Here’s my favorite bit, which speaks to why a lot of us Expanded Universe fans aren’t up in arms over the Legends thing or calling for more.

The more strict and detailed the canon becomes, the more reverence we devote to it. And the more it restricts the future of that narrative. The more it chokes off what can be told. Doors close. Windows slam shut and are boarded over. Options are lost. The more we care about what’s “true” — in a universe that has never been true and whose power lies in its fiction — we start denigrating those things that aren’t. We view alternate timelines as somehow inconsequential. We dismiss fan-fiction as just some wish fulfillment machine instead of what it often is: a way to tell cool new stories in a pre-existing pop culture framework that aren’t beholden to the canonical straitjacket.

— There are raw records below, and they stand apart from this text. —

import Summits.BirchSwinnertonDyer.Rank1Residual.X5.TwoAdicImageCriteria
import Literature.NumberTheory.EllipticCurves.TwoAdicImageSurjectivityProofs
import HarnessLib

/-!
# Class O1 (X5, `p = 2`): the mod-`8` lift is now a THEOREM — `SurjModEight W ↔ TwoAdicSurjective W`
# without the `hlift` binder

HONEST FRAMING (cell `b2b-bsdres`, run/shared/lean/b2b/bsd-rank1-residual/, verbatim in every
file): the goal of the cell is to DELETE the COMBINATION-SHAPED residual classes of the
Birch–Swinnerton-Dyer formula for ALL analytic-rank `≤ 1` elliptic curves over `ℚ` — "full BSD
formula for every rank `≤ 1` curve in class `C`" assembled STRICTLY from published theorems — so
that the rank-`≤ 1` remainder becomes exactly the CONSTRUCTION-SHAPED classes, which are TYPED
(missing-input `Prop`s), NOT attempted. This is not "finishing BSD". Research routes; no claim
beyond stated classes; nothing here is booked; no mark of RESIDUAL-MAP §I moves; O1 stays OPEN.

Harvest seat 1 (`b2b-bsdres-harvest-1`, split `p = 2` / CM / supersingular), gen 28. Theorems only
(no definition, no named fact). The named fact
`Literature.NumberTheory.EllipticCurves.hasSurjectiveModNGaloisRep_two_pow_of_eight`
("`ρ̄_{E,8}` onto ⟹ `ρ̄_{E,2ⁿ}` onto", Rouse–Zureick-Brown 2015 §3 Lemma / §1) taken as the binder
`hlift` by `X5/TwoAdicImageCriteria.lean` (cc-typer-4, item (21) of the o1 typer queue) is
DISCHARGED in the tree (`hasSurjectiveModNGaloisRep_two_pow_of_eight_holds`,
`Literature/NumberTheory/EllipticCurves/TwoAdicImageSurjectivityProofs.lean`: the elliptic-curve
glue `E[2ᴺ] ≅ (ℤ/2ᴺ)²` compatibly in `N` on top of the finite-level group theory
`GaloisRepresentations.surjective_of_surjective_castHom_eight_comp`). Hence:

* `twoAdicSurjective_of_surjModEight'` — `SurjModEight W → TwoAdicSurjective W`, NO binder;
* `surjModEight_of_twoAdicSurjective`, `twoAdicSurjective_iff_surjModEight` — the habitat binder
  `TwoAdicSurjective W` of R1 / B3 / L3-14 IS the finite test `SurjModEight W` (`ρ̄_{E,8}` onto);
* `twoAdicSurjective_of_dokchitser'` — the per-curve discharge shape with the Dokchitser–Dokchitser
  criterion (`DokchitserDokchitser2012_surjective_mod_two_four_eight`, PUB) as the ONLY named input.

References: [RouseZureickbrown2015] §1, §3 Lemma; [DokchitserDokchitserMathZ2012] Theorem,
Introduction.
-/

set_option autoImplicit false

noncomputable section

open scoped Classical

open WeierstrassCurve Literature.NumberTheory.EllipticCurves

namespace Summit.BirchSwinnertonDyer.Rank1Residual.X5.O1

variable (W : WeierstrassCurve ℚ) [W.IsElliptic]

/-- **`ρ̄_{E,8}` onto ⟹ `ρ_{E,2^∞}` onto, unconditionally**: `SurjModEight W → TwoAdicSurjective W`
(`twoAdicSurjective_of_surjModEight` with its `hlift` binder fed
`hasSurjectiveModNGaloisRep_two_pow_of_eight_holds`).
[cite: RouseZureickbrown2015, §3 Lemma and §1] [cite: DokchitserDokchitserMathZ2012, Introduction] -/
theorem twoAdicSurjective_of_surjModEight' (h8 : SurjModEight W) : TwoAdicSurjective W :=
  twoAdicSurjective_of_surjModEight W hasSurjectiveModNGaloisRep_two_pow_of_eight_holds h8

omit [W.IsElliptic] in
/-- **`ρ_{E,2^∞}` onto ⟹ `ρ̄_{E,8}` onto** (the level `n = 3` of `TwoAdicSurjective`). [folklore] -/
theorem surjModEight_of_twoAdicSurjective (h : TwoAdicSurjective W) : SurjModEight W := by
  have h3 : W.HasSurjectiveModNGaloisRep ((2 : ℤ) ^ 3) := h 3 (by norm_num)
  have e : ((2 : ℤ) ^ 3) = 8 := by norm_num
  rw [e] at h3
  exact h3

/-- **The habitat binder is the finite test**: `TwoAdicSurjective W ↔ SurjModEight W`
(`ρ_{E,2^∞}` onto `GL₂(ℤ₂)` iff `ρ̄_{E,8}` onto `GL₂(ℤ/8)`; Rouse–Zureick-Brown 2015 §1 "whether the
mod `8`, and thus the `2`-adic, image of Galois is surjective").
[cite: RouseZureickbrown2015, §3 Lemma and §1] -/
theorem twoAdicSurjective_iff_surjModEight : TwoAdicSurjective W ↔ SurjModEight W :=
  ⟨surjModEight_of_twoAdicSurjective W, twoAdicSurjective_of_surjModEight' W⟩

/-- **The habitat binder from PRINT, per curve, with ONE named input** (the Dokchitser–Dokchitser
criterion): no rational point of order `2`, `Δ, −Δ, 2Δ, −2Δ ∉ ℚ^{×2}`, `j ≠ −4t³(t + 8)` for all
`t ∈ ℚ` ⟹ `TwoAdicSurjective W`. [cite: DokchitserDokchitserMathZ2012, Theorem (p. 961)]
[cite: RouseZureickbrown2015, §3 Lemma and §1] -/
theorem twoAdicSurjective_of_dokchitser'
    (hDD : DokchitserDokchitser2012_surjective_mod_two_four_eight)
    (h2 : ∀ P : W.toAffine.Point, 2 • P = 0 → P = 0) (hΔ : ¬ IsSquare W.Δ)
    (hΔ₁ : ¬ IsSquare (-W.Δ)) (hΔ₂ : ¬ IsSquare (2 * W.Δ)) (hΔ₃ : ¬ IsSquare (-2 * W.Δ))
    (hj : ∀ t : ℚ, W.j ≠ -4 * t ^ 3 * (t + 8)) : TwoAdicSurjective W :=
  twoAdicSurjective_of_dokchitser W hDD hasSurjectiveModNGaloisRep_two_pow_of_eight_holds
    h2 hΔ hΔ₁ hΔ₂ hΔ₃ hj

end Summit.BirchSwinnertonDyer.Rank1Residual.X5.O1

end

As someone with a lot of history in the fan fiction realm – remember, this site actually served mainly as an archive for Club Jade’s first several years – that is the perfect description of it: Another way to tell cool stories.

No, I don’t view Legends as fan fiction – it’s still professionally published and licensed, by professional authors, which most fanfic isn’t. (At all.) And the Legends authors never had the freedom your standard fic author does, to ignore or use whatever. Even in the beginning, there were guidelines and restrictions, which is why there wasn’t a crazy Obi-wan clone in the Thrawn trilogy.

But clinging to the concept of canon has, over time, done just as much harm as good, and it’s just plain unrealistic in many ways – which is Wendig’s point, really. The world doesn’t work like that.